Survey of recently published primary studies

We searched MEDLINE (PubMed interface) on May 21, 2021 for primary studies published January 1, 2018, or later, using the search terms (depress*[Title/Abstract] AND sensitivity [Title/Abstract] AND specificity [Title/Abstract]) AND (("2018/01/01" [Date ‐ Publication]: "3000" [Date ‐ Publication])), restricted to title or abstract. We included studies published in 2018 or later to be able to evaluate recent studies reflecting current research practices and published approximately 3–6 years since the 2015 review on this topic (Thombs & Rice, 2016). The PubMed search was conducted via the systematic review software DistillerSR (Evidence Partners, Ottawa, Canada), and citations were uploaded to the platform. To obtain the most recently published studies possible, we reviewed citations for eligibility backwards by PubMed identification number, starting with the most recent, and planning to stop when we obtained our targeted number of studies or when all citations in the study period were reviewed, whichever occurred first. Two investigators independently reviewed studies for eligibility. If either reviewer deemed a study potentially eligible based on title and abstract review, full‐text review was conducted, also independently by two reviewers. Any disagreements after full‐text review were resolved by consensus.

Sample size calculation

To determine the number of studies to target, we conducted a sample size calculation based on the precision of CIs of proportions calculated via the method of Agresti and Coull (1998). Based on the previous review of studies published from 2013 to 2015 (Thombs & Rice, 2016), we varied the proportion of interest from 3% (described a viable sample size calculation) to 34% (provided reasonably accurate CIs) and considered scenarios where the previously obtained proportions doubled, in case of improvements in current practices. We found that the maximum number of included studies needed to get CI widths smaller than 10% for providing a sample size calculation and <15% for reporting a plausible CI was 150 or fewer for all scenarios. Because the consequence of overpowering the study represented additional labor rather than risk to human participants, we aimed to include up to 160 studies, if possible, in the study period (S1 Appendix).

Data extraction

For all data extraction, one reviewer extracted the data from each included study, and a second reviewer verified the extracted data using the DistillerSR Quality Control function. Any discrepancies were resolved by consensus between the two reviewers and involving a third reviewer if necessary. We assessed the proportion of studies that reported any sample size calculation and the proportion that reported a plausible precision‐based method to calculate sample size for estimating sensitivity and specificity. In addition, we assessed the proportion of studies that reported CIs around sensitivity and specificity estimates. If CIs were provided but were clearly incorrect and departed substantively from an appropriately calculated interval using standard methods, the study was coded as not providing plausible CIs. We extracted information using a standardized data extraction form via DistillerSR. For each primary study, we extracted the (1) first author's last name; (2) publication year; (3) journal and its most recent impact factor prior to or including the publication year; (4) country; (5) screening tool(s) evaluated; (6) reference standard; (7) study population; (8) number of participants; (9) number of depression cases; (10) reporting of an appropriately derived a priori sample size calculation; (11) cut‐off for data extraction; (12) sensitivity and specificity estimates with 95% CIs, if provided; and (13) whether the study reported compliance with the STAndards for Reporting Diagnostic accuracy studies statement (STARD; Bossuyt et al., 2015).
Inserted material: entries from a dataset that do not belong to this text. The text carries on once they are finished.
/-- `log 3594641 > 4` (`e⁴ < 2.72⁴ < 55`). [folklore] -/
private theorem four_lt_log_dusartX : 4 < Real.log 3594641 := by
  rw [Real.lt_log_iff_exp_lt (by norm_num)]
  have h1 : Real.exp 1 < 2.7182818286 := Real.exp_one_lt_d9
  have h4 : Real.exp 4 = Real.exp 1 ^ 4 := by rw [← Real.exp_nat_mul]; norm_num
  rw [h4]
  have h0 : 0 < Real.exp 1 := Real.exp_pos 1
  calc Real.exp 1 ^ 4 < 2.7182818286 ^ 4 := by gcongr
    _ < 3594641 := by norm_num

/-- **Theorem 5, (3.17) ∧ (3.18), for every `x ≥ 3 594 641`, from Dusart's `θ`-bound** (the tree's named fact
`Dusart2010_theta_thm_5_2`: `|θ(x) − x| < 0.2 x/log² x` for `x ≥ 3 594 641`): `η = 0.2`, `X = 3 594 641`,
`2η(1 + 1/log X) < 0.4 · (1 + 1/4) = 1/2`. This covers every use at `x ≥ 10⁷` (the Parity cell's sieve
certificates). [cite: RosserSchoenfeld1962, Thm. 5 (3.17)–(3.18)] [cite: Dusart2010, Thm. 5.2 (k = 2)] -/
theorem RosserSchoenfeld1962_thm5_of_dusart (h : Dusart2010_theta_thm_5_2) {x : ℝ} (hx : 3594641 ≤ x) :
    Real.log (Real.log x) + meisselMertens - 1 / (2 * Real.log x ^ 2) < primeRecipSum x ∧
      primeRecipSum x < Real.log (Real.log x) + meisselMertens + 1 / (2 * Real.log x ^ 2) := by
  refine RosserSchoenfeld1962_thm5_of_theta (η := 0.2) (X := 3594641) (by norm_num) (by norm_num)
    (fun y hy ↦ (h y hy).le) ?_ hx
  have hlog := four_lt_log_dusartX
  have h4 : 1 / Real.log 3594641 < 1 / 4 := by
    rw [one_div_lt_one_div (by linarith) (by norm_num)]
    exact hlog
  nlinarith

/-! ## §3 Unconditional ranges from the tree's kernel certificates, and the Corollary (3.19) -/

/-- `log 2 < 0.6931471808 < 1`. [folklore] -/
private theorem log_two_lt_one : Real.log 2 < 1 := by
  have := Real.log_two_lt_d9
  linarith

/-- For `1 < x < 2` the sum `Σ_{p ≤ x} 1/p` is empty. [folklore] -/
private theorem primeRecipSum_eq_zero_of_lt_two {x : ℝ} (hx0 : 0 ≤ x) (hx : x < 2) : primeRecipSum x = 0 := by
  have hfl : ⌊x⌋₊ ≤ 1 := by
    have : ⌊x⌋₊ < 2 := (Nat.floor_lt hx0).2 (by exact_mod_cast hx)
    omega
  rw [primeRecipSum_def]
  have : Nat.primesLE ⌊x⌋₊ = ∅ := by
    interval_cases h : ⌊x⌋₊ <;> simp
  rw [this, Finset.sum_empty]

/-- For `1 < x < 2`: `log log x + B − 1/(2 log² x) < 0` (`log log x < 0`, `B < 0.2615`, `1/(2 log² x) > 1`
since `log x < log 2 < 0.694`). [folklore] -/
private theorem lhs317_neg_of_lt_two {x : ℝ} (hx : 1 < x) (hx2 : x < 2) :
    Real.log (Real.log x) + meisselMertens - 1 / (2 * Real.log x ^ 2) < 0 := by
  have hl : 0 < Real.log x := Real.log_pos hx
  have hl2 : Real.log x < Real.log 2 := Real.log_lt_log (by linarith) hx2
  have hlog2 := Real.log_two_lt_d9
  have hll : Real.log (Real.log x) < 0 := Real.log_neg hl (by linarith)
  have hB := MertensSecondChain.meisselMertens_lt'
  have hsq : 2 * Real.log x ^ 2 < 1 := by nlinarith
  have hinv : 1 < 1 / (2 * Real.log x ^ 2) := by
    rw [lt_div_iff₀ (by positivity)]
    linarith
  linarith

/-- **(3.17) for `1 < x < 358 811`, UNCONDITIONALLY**: from the tree's kernel certificate
`log log x + B < Σ_{p ≤ x} 1/p` on `[2, 358811)` (`MertensSecondChain.loglog_add_meisselMertens_lt_primeRecipSum`, i.e. RS62
Thm 20's `E₂(x) > 0`, certified there), and by hand on `(1, 2)` (empty sum, negative left side).
[cite: RosserSchoenfeld1962, Thm. 5 (3.17) and Thm. 20] -/
theorem RosserSchoenfeld1962_eq_3_17_of_lt {x : ℝ} (hx : 1 < x) (hx' : x < 358811) :
    Real.log (Real.log x) + meisselMertens - 1 / (2 * Real.log x ^ 2) < primeRecipSum x := by
  rcases lt_or_ge x 2 with h2 | h2
  · rw [primeRecipSum_eq_zero_of_lt_two (by linarith) h2]
    exact lhs317_neg_of_lt_two hx h2
  · have h := MertensSecondChain.loglog_add_meisselMertens_lt_primeRecipSum h2 hx'
    have hl : 0 < Real.log x := Real.log_pos hx
    have : 0 < 1 / (2 * Real.log x ^ 2) := by positivity
    linarith

/-- `log 358811 > 12` (`e¹² < 2.72¹² < 358811`). [folklore] -/
private theorem twelve_lt_log_358811 : 12 < Real.log 358811 := by
  rw [Real.lt_log_iff_exp_lt (by norm_num)]
  have h1 : Real.exp 1 < 2.7182818286 := Real.exp_one_lt_d9
  have h12 : Real.exp 12 = Real.exp 1 ^ 12 := by rw [← Real.exp_nat_mul]; norm_num
  rw [h12]
  have h0 : 0 < Real.exp 1 := Real.exp_pos 1
  calc Real.exp 1 ^ 12 < 2.7182818286 ^ 12 := by gcongr
    _ < 358811 := by norm_num
/-
Origin: HOME/pub-hodgecm-prl1/lean/Prl1/ThetaModel.lean — session planner-pub-hodgecm-prl1-0 (unit pub-hodgecm-prl1,
expansion prover a-1: CONSTRUCT the realisation).  Intended final place: `HodgeCM/Automorphic/ThetaModel.lean`
(imports `HodgeCM.StubTree.PerLProof`).  Nothing here is asserted: this file is DATA ONLY (a structure of automorphic
primitives, exactly as `HodgeCM.Geometry.Universe` is a structure of geometric primitives); every property of the data is
a named `Prop` in `HodgeCM.Automorphic.ThetaFacts` (final place `HodgeCM/Automorphic/ThetaFacts.lean`).
Origin: expansion seat `planner-pub-hodgecm-prl1-0` (unit pub-hodgecm-prl1), handover v1 2026-08-18T03:12:21Z (`HOME/pub-hodgecm-prl1/lean/Prl1/ThetaModel.lean`, md5 fc412314);
landed by the gen-5 packager as `HodgeCM/Automorphic/ThetaModel.lean` (module renamed `Prl1.ThetaModel` → `HodgeCM.Automorphic.ThetaModel`, `import Prl1.*` lines renamed accordingly; body otherwise verbatim).
-/
import Summits.HodgeConjecture.HodgeCM.StubTree.PerLProof

set_option autoImplicit false

/-!
# The theta model: automorphic primitives behind PerL v5 §§3–4

`HodgeCM.Universe.ThetaRealisation ι₁ V K Ψ σ` (file `HodgeCM.Automorphic.Realisation`) records the objects and
identities that the last step of PerL Thm 4.4 consumes, and `Universe.RealisationExistsPerL/Face`
(`HodgeCM.StubTree.Inputs`) ask for its EXISTENCE as one existential package.  This file opens that package one
level: it names the automorphic PRIMITIVES from which PerL v5 §3 builds the realisation —

* per surface datum `(L, ι₁, (V₃,h))`: the Hilbert space `HG = L²([G_U])`, `G_U = U(V₃,h)` (PerL §1.2, tex
  ll. 66–75), the Matsushima embedding `emb Γ : H²(P_Γ, ℂ) → L²([G_U])` of PerL §3.1 (eq. (Qaut), tex ll. 238–257;
  Matsushima–Murakami, Borel–Wallach VII: classes of `P_Γ = Γ\𝔹²` ↦ `(∧²τ)⁻¹`-equivariant scalar automorphic
  functions), and the level-change morphisms `P_{Γ'} → P_Γ`;
* per surface field `(L, ι₁)` and one-form field `K →+* L`: the SIGN RECIPE of Lemma 3.3(a) (tex ll. 280–284:
  "`s_b(W_i) = m⁻¹(m_b(Ψ_i))` for `b ≠ ι₁` and `s_{ι₁}(W_i) = ε_hol`", in the notation of [Y1neg] v2 Lemmas 3.1,
  3.2), abstracted as two functions: `kappa` — the embedding of `K` whose membership in `Ψ_i` decides the sign at
  the complex embedding `τ` of `L` (PerL (eq:Psit), tex ll. 61–64: `ρ ∈ Ψ_t = φ^h Φ̃_t⁻¹ ⟺ (ρ⁻¹φ^h)|_K ∈ Φ_t`; this
  uses the Galois structure of `L`, which is why it is model data and not `τ ∘ j`), and `frameSign` — the bijection
  `m` / the holomorphy sign `ε_hol`, as one Boolean per embedding;
* per SEESAW CONTEXT `c = (K, Ψ, σ, D)` at the surface (Def 3.2, tex ll. 269–279, 299–338: the CM field `K` of the
  four types `Ψ`, the eigen-embedding `σ`, and the four hermitian lines `W_i = (L, a_i x ȳ)` with
  `W₁ ⊕ W₂ ≅ W₃ ⊕ W₄` = `HodgeCM.StubTree.SeesawDatum`): the prior programme's frozen analytic packages of §3.3 —
  the torus-free core on `H = L²([U(W)])` (`Perl34.IsolationCore`: AX9, AX1b, the theta kernels `𝒯_Φ`) and the two
  torus sides `(T, w, S₁₂)`, `(T', w', S₃₄)` (`Perl34.TorusData`) — and the THETA ONE-FORMS `Theta c i Γ ⊂ H¹(P_Γ, ℂ)`
  of type `Ψ_i` (the holomorphic one-forms `u_f` attached to the theta lifts `θ_φ(χ')` of the allowed pairs
  `(W_i, μ_i, χ')`, PerL §3.2 ll. 258–268 and Prop 4.3's proof ll. 643–660).

The model is free in how it realises these (e.g. `Theta c i Γ = ∅` whenever the context is not one PerL's
dictionary covers); what it must satisfy is the input record `ThetaModel.Inputs` (2 print facts, 2 design constraints, 6 PerL open inputs; named `ThetaModel.Axioms` until run 17) of `HodgeCM.Automorphic.ThetaFacts`, each field
a separately citable statement.  From a model, its axioms, the Hodge–Riemann fact `Fact_hodgeRiemann20`, the
directedness of levels and the Landherr target `HodgeCM.Lemma33bLandherr`, the file `HodgeCM.Proofs.RealisationConstruction`
CONSTRUCTS `U.ThetaRealisation ι₁ V K Ψ σ` and proves `U.RealisationExistsPerL ∧ U.RealisationExistsFace`.
-/

noncomputable section

open scoped TensorProduct InnerProductSpace

namespace HodgeCM

open Literature.AlgebraicGeometry.Motives (CMType)
open Literature.AlgebraicGeometry.ShimuraVarieties (conjRingHomK)
open HodgeCM.Prior.Perl34File

/-- **A seesaw context** at a surface over the CM field `L` (PerL v5 Def 3.2, tex ll. 269–279 and 299–338):
the CM field `K` of the four types (`K ⊂ L`; `K = L` for rfwf's faces), the types `Ψ₀,…,Ψ₃`, the eigen-embedding
`σ` of the one-forms (PerL: `φ₁`; rfwf: `ι₁`), and the seesaw datum `D` = the four hermitian lines
`W_i = (L, a_i x ȳ)` with `W₁ ⊕ W₂ ≅ W₃ ⊕ W₄` (`StubTree.SeesawDatum`). -/
structure SeesawCtx (L : CMField) where
  /-- the CM field of the types -/
  K : CMField
  /-- the four CM types -/
  Ψ : Fin 4 → CMType K
  /-- the eigen-embedding -/
  σ : K →+* ℂ
  /-- Def 3.2's four lines and the isometry `W₁ ⊕ W₂ ≅ W₃ ⊕ W₄` -/
  D : StubTree.SeesawDatum L

namespace Universe

variable (U : Universe)

/-- **The theta model**: automorphic PRIMITIVES (types and operations only; all properties are the named
propositions of `ThetaModel.Inputs`).  See the module docstring for the dictionary with PerL v5 §§3–4. -/
structure ThetaModel where
  /-- `L²([G_U])`, `G_U = U(V₃,h)`, `[G_U] = G_U(L₀)\G_U(𝔸_{L₀})` (PerL §1.2) -/
  HG : ∀ (L : CMField) (ι₁ : L →+* ℂ), HermSpace3 L ι₁ → Type
  [instHG₁ : ∀ L ι₁ V, NormedAddCommGroup (HG L ι₁ V)]
  [instHG₂ : ∀ L ι₁ V, InnerProductSpace ℂ (HG L ι₁ V)]
  [instHG₃ : ∀ L ι₁ V, CompleteSpace (HG L ι₁ V)]
  /-- PerL §3.1 (eq. (Qaut), Matsushima / Borel–Wallach VII): degree-two classes of `P_Γ` as `L²` functions on
  `[G_U]` (zero on the part of `H²` not represented by square-integrable harmonic forms, if any) -/
  emb : ∀ {L : CMField} {ι₁ : L →+* ℂ} {V : HermSpace3 L ι₁} (Γ : Level V),
    U.CohC (U.pms L ι₁ V Γ) 2 →ₗ[ℂ] HG L ι₁ V
  /-- the covering `P_{Γ'} → P_Γ` for `Γ' ≤ Γ` -/
  cover : ∀ {L : CMField} {ι₁ : L →+* ℂ} {V : HermSpace3 L ι₁} (Γ Γ' : Level V),
    Γ'.Γ ≤ Γ.Γ → U.Mor (U.pms L ι₁ V Γ') (U.pms L ι₁ V Γ)
  /-- sign recipe, first half (PerL (eq:Psit) + Lemma 3.3(a)): the embedding `κ(τ)` of `K` such that the sign of
  the line of type `Ψ` at the complex embedding `τ` of `L` is read off `κ(τ) ∈ Ψ`; arguments `K L j ι₁ τ` -/
  kappa : ∀ (K L : CMField), (K →+* L) → (L →+* ℂ) → (L →+* ℂ) → (K →+* ℂ)
  /-- sign recipe, second half ([Y1neg] v2 Lemmas 3.1/3.2: the bijection `m`, and `ε_hol` at `ι₁`), one Boolean
  per complex embedding; arguments `L ι₁ τ` -/
  frameSign : ∀ (L : CMField), (L →+* ℂ) → (L →+* ℂ) → Bool
  /-- `L²([U(W)])` for the plane `W = W₁ ⊕ W₂` of the context -/
  H : ∀ {L : CMField} {ι₁ : L →+* ℂ}, HermSpace3 L ι₁ → SeesawCtx L → Type
  /-- `C([G_U])` with the sup norm -/
  CG : ∀ {L : CMField} {ι₁ : L →+* ℂ}, HermSpace3 L ι₁ → SeesawCtx L → Type
  /-- `U(W)(𝔸)` -/
  G : ∀ {L : CMField} {ι₁ : L →+* ℂ}, HermSpace3 L ι₁ → SeesawCtx L → Type
  /-- the `κ`-typed Schwartz space `𝒮^κ` (PerL ll. 340–345) -/
  SK : ∀ {L : CMField} {ι₁ : L →+* ℂ}, HermSpace3 L ι₁ → SeesawCtx L → Type
  /-- index types of the isotypic decompositions of `L²([U(W)])`, `L²([G_U])` -/
  SigIdx : ∀ {L : CMField} {ι₁ : L →+* ℂ}, HermSpace3 L ι₁ → SeesawCtx L → Type
  SigIdxG : ∀ {L : CMField} {ι₁ : L →+* ℂ}, HermSpace3 L ι₁ → SeesawCtx L → Type
  [instH₁ : ∀ {L : CMField} {ι₁ : L →+* ℂ} (V : HermSpace3 L ι₁) (c : SeesawCtx L), NormedAddCommGroup (H V c)]
  [instH₂ : ∀ {L : CMField} {ι₁ : L →+* ℂ} (V : HermSpace3 L ι₁) (c : SeesawCtx L), InnerProductSpace ℂ (H V c)]
  [instH₃ : ∀ {L : CMField} {ι₁ : L →+* ℂ} (V : HermSpace3 L ι₁) (c : SeesawCtx L), CompleteSpace (H V c)]
  [instCG₁ : ∀ {L : CMField} {ι₁ : L →+* ℂ} (V : HermSpace3 L ι₁) (c : SeesawCtx L), NormedAddCommGroup (CG V c)]
  [instCG₂ : ∀ {L : CMField} {ι₁ : L →+* ℂ} (V : HermSpace3 L ι₁) (c : SeesawCtx L), NormedSpace ℂ (CG V c)]
  [instG₁ : ∀ {L : CMField} {ι₁ : L →+* ℂ} (V : HermSpace3 L ι₁) (c : SeesawCtx L), Group (G V c)]
  [instG₂ : ∀ {L : CMField} {ι₁ : L →+* ℂ} (V : HermSpace3 L ι₁) (c : SeesawCtx L), TopologicalSpace (G V c)]
  [instSK : ∀ {L : CMField} {ι₁ : L →+* ℂ} (V : HermSpace3 L ι₁) (c : SeesawCtx L), TopologicalSpace (SK V c)]
  /-- PerL §3.3, the torus-free core (prior programme, frozen): AX9, AX1b, the theta kernels `𝒯_Φ` -/
  core : ∀ {L : CMField} {ι₁ : L →+* ℂ} (V : HermSpace3 L ι₁) (c : SeesawCtx L),
    Perl34.IsolationCore (H V c) (HG L ι₁ V) (CG V c) (G V c) (SK V c) (SigIdx V c) (SigIdxG V c)
  /-- the (12) torus side `(T = U(W₁) × U(W₂), w, S₁₂)` (PerL ll. 345–349, 387–400) -/
  t12 : ∀ {L : CMField} {ι₁ : L →+* ℂ} (V : HermSpace3 L ι₁) (c : SeesawCtx L), Perl34.TorusData (core V c)
  /-- the (34) torus side `(T' = g(U(W₃) × U(W₄))g⁻¹, w', S₃₄)` (PerL ll. 349, 402, 441) -/
  t34 : ∀ {L : CMField} {ι₁ : L →+* ℂ} (V : HermSpace3 L ι₁) (c : SeesawCtx L), Perl34.TorusData (core V c)
  /-- the theta one-forms of type `Ψ_i` at level `Γ` (PerL §3.2; Prop 4.3's `u_f`, tex ll. 643–660) -/
  Theta : ∀ {L : CMField} {ι₁ : L →+* ℂ} (V : HermSpace3 L ι₁), SeesawCtx L → Fin 4 → ∀ Γ : Level V,
    Set (U.CohC (U.pms L ι₁ V Γ) 1)

attribute [instance] ThetaModel.instHG₁ ThetaModel.instHG₂ ThetaModel.instHG₃ ThetaModel.instH₁
  ThetaModel.instH₂ ThetaModel.instH₃ ThetaModel.instCG₁ ThetaModel.instCG₂ ThetaModel.instG₁ ThetaModel.instG₂
  ThetaModel.instSK

namespace ThetaModel

variable {U}
variable (T : U.ThetaModel)

/-- **The required sign** (`true` = positive) of the line of type `Ψ` at the complex embedding `τ` of `L`, for
one-forms of `K →+* L` read at `ι₁` (PerL Lemma 3.3(a), tex ll. 280–284): the frame sign at `τ` if
`κ(τ) ∈ Ψ` (`HodgeCM.ind Ψ (κ τ) = 1`), its negation otherwise. -/
def reqPos (K L : CMField) (j : K →+* L) (ι₁ : L →+* ℂ) (Ψ : CMType K) (τ : L →+* ℂ) : Bool :=
  if ind Ψ (T.kappa K L j ι₁ τ) = 1 then T.frameSign L ι₁ τ else !(T.frameSign L ι₁ τ)

/-- **Forced signs** (PerL Def 3.2 "with the forced signs", tex ll. 299–304): the four lines `a_i` of the
seesaw datum `D` have, at every complex embedding, the signs required by the types `Ψ_i`. -/
def SignsForced (K L : CMField) (j : K →+* L) (ι₁ : L →+* ℂ) (Ψ : Fin 4 → CMType K)
    (D : StubTree.SeesawDatum L) : Prop :=
  ∀ (i : Fin 4) (τ : L →+* ℂ), (0 < (τ (D.a i)).re ↔ T.reqPos K L j ι₁ (Ψ i) τ = true)

/-- **PerL's hypotheses on a seesaw context** at `(L, ι₁)` under which §§3–4 apply (tex ll. 42–64, 269–284,
rem:tetra ll. 210–213): the types satisfy the pair-sum identity and are pairwise distinct, `σ` lies in all four
types (PerL: `t_1 = +`; rfwf: `ι₁ ∈ ψ_i`, `HodgeCM.admissible_mem_psi`), `σ` is the restriction of `ι₁` along
some `j : K →+* L`, and the lines of `D` carry the forced signs for that `j`. -/
structure GoodCtx {L : CMField} (ι₁ : L →+* ℂ) (c : SeesawCtx L) : Prop where
  pairSum : PairSum c.Ψ
  injective : Function.Injective c.Ψ
  mem : ∀ i, c.σ ∈ (c.Ψ i).1
  forced : ∃ j : c.K →+* L, ι₁.comp j = c.σ ∧ T.SignsForced c.K L j ι₁ c.Ψ c.D

/-- The wedge `ω ∧ ω'` of two degree-one classes of `P_Γ` as an `L²` function on `[G_U]`:
`emb Γ (ω ∪ ω')` (PerL §3.1 + Prop 4.3's `u₁ ∧ u₂`, tex ll. 639–642). -/
def Λ {L : CMField} {ι₁ : L →+* ℂ} {V : HermSpace3 L ι₁} (Γ : Level V) :
    U.CohC (U.pms L ι₁ V Γ) 1 →ₗ[ℂ] U.CohC (U.pms L ι₁ V Γ) 1 →ₗ[ℂ] T.HG L ι₁ V :=
  (U.cup2C (U.pms L ι₁ V Γ) 1).compr₂ (T.emb Γ : U.CohC (U.pms L ι₁ V Γ) (1 + 1) →ₗ[ℂ] T.HG L ι₁ V)

/-- (Ported verbatim from the HodgeCMPerL package; no docstring in the source.) -/
theorem Λ_apply {L : CMField} {ι₁ : L →+* ℂ} {V : HermSpace3 L ι₁} (Γ : Level V)
    (ω ω' : U.CohC (U.pms L ι₁ V Γ) 1) :
    T.Λ Γ ω ω' = T.emb Γ (U.cup2C (U.pms L ι₁ V Γ) 1 ω ω') := rfl

/-- The set of ALL wedge-functions of theta one-forms of types `(Ψ_k, Ψ_l)` over all levels (the generating set
of PerL Lemma 3.5, tex ll. 350–353). -/
def wedgeSet {L : CMField} {ι₁ : L →+* ℂ} (V : HermSpace3 L ι₁) (c : SeesawCtx L) (k l : Fin 4) :
    Set (T.HG L ι₁ V) :=
  {x | ∃ Γ : Level V, ∃ ω ∈ T.Theta V c k Γ, ∃ ω' ∈ T.Theta V c l Γ, x = T.Λ Γ ω ω'}

end ThetaModel

end Universe

end HodgeCM

end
For primary studies with multiple screening tools or reference standards, we only extracted data for the first screening tool and reference standard combination listed in the abstract or article text, prioritizing the abstract. When results were reported for multiple cut‐off thresholds, we extracted data for the cut‐off prioritized by the authors as the “primary”, “standard”, or “optimal” cut‐off or, if not specified, for the first cut‐off for which results were reported in the abstract or article text, prioritizing the abstract.

ANALYSIS

We first (objective 1a) estimated the proportion of studies that reported an a priori sample size calculation, including the proportion that described an appropriate precision‐based method to calculate sample size for sensitivity and specificity estimates. Second (objective 1b), we estimated the proportion of studies that provided plausible CI estimates for sensitivity and specificity. Third (objective 1c), we classified 95% CI widths for sensitivity and specificity as between 0% and 5%, 6%–10%, 11%–20%, 21%–30%, 31%–40%, 41%–50%, or >50%, and we estimated the proportion in each category. Fourth (objective 1d), for sensitivity and specificity, we estimated the proportion of studies with lower 95% CI bounds <80%, 80%–84%, 85%–89%, 90%–94%, and ≥95%. If 95% CIs were not provided, we estimated CIs based on data provided in the publication, using an approximation method for interval estimation of binomial proportions recommended by Agresti and Coull (1998). If 95% CIs were provided but were clearly erroneous due to substantial deviation from plausible values, we also estimated the 95% CI. Finally, we estimated the proportion of studies that reported compliance with the STARD statement, which recommends conducting a priori sample size calculations (Bossuyt et al., 2015). In addition, we conducted sensitivity analyses that included only journals with impact factor ≥3 for the year of publication, as was done in the previous review (Thombs & Rice, 2016). This allowed us to explore whether studies published in journals with higher impact factors were more likely to report an appropriately derived a priori sample size calculation; to report CIs, and, if so, had narrower intervals than studies published in journals with a lower impact factor. To assess whether these results have improved since 2015 (objective 2), we compared the proportions found in the present study to the proportions reported by Thombs and Rice (2016) using a test for differences in proportions and a 95% CI around the difference.

RESULTS

Search results

The database search yielded 923 unique titles and abstracts. Of these, 744 were excluded after title and abstract review and 73 after full‐text review, leaving 106 eligible primary studies (Figure 1). The 106 studies included sample sizes between 38 and 6700 (median = 243); the number of depression cases ranged from six to 454 (median = 37). Most studies were from Asia (N = 32; 30%), Europe (N = 28; 26%), North America (N = 17; 16%), or Africa (N = 14; 13%). The most common depression screening tools were the Patient Health Questionnaire (Kroenke et al., 2001; Spitzer et al., 1999; any version, 35 studies), Geriatric Depression Scale (Yesavage et al., 1982; any version; nine studies), EPDS (Cox et al., 1987; any version; eight studies), and Center for Epidemiologic Studies Depression Scale (Radloff, 1977; any version; seven studies). There were 59 studies (56%) from journals with impact factor ≥3. Included study characteristics are shown in S2 Appendix.

FIGURE 1

Flow diagram of selection of primary studies that evaluated the diagnostic accuracy of depression screening tools

Sample size calculations

Twenty‐seven of 106 primary studies (25%; 95% CI, 18%–35%) mentioned a sample size calculation. However, only 12 (11%; 95% CI, 7%–19%) described a plausible precision‐based method, including eight of 59 in journals with impact factor ≥3 (14%; 95% CI, 7%–25%). Reasons for why the remaining 15 of 27 studies that reported a sample size calculation were classified as not reporting a plausible precision‐based method are provided in S3 Appendix.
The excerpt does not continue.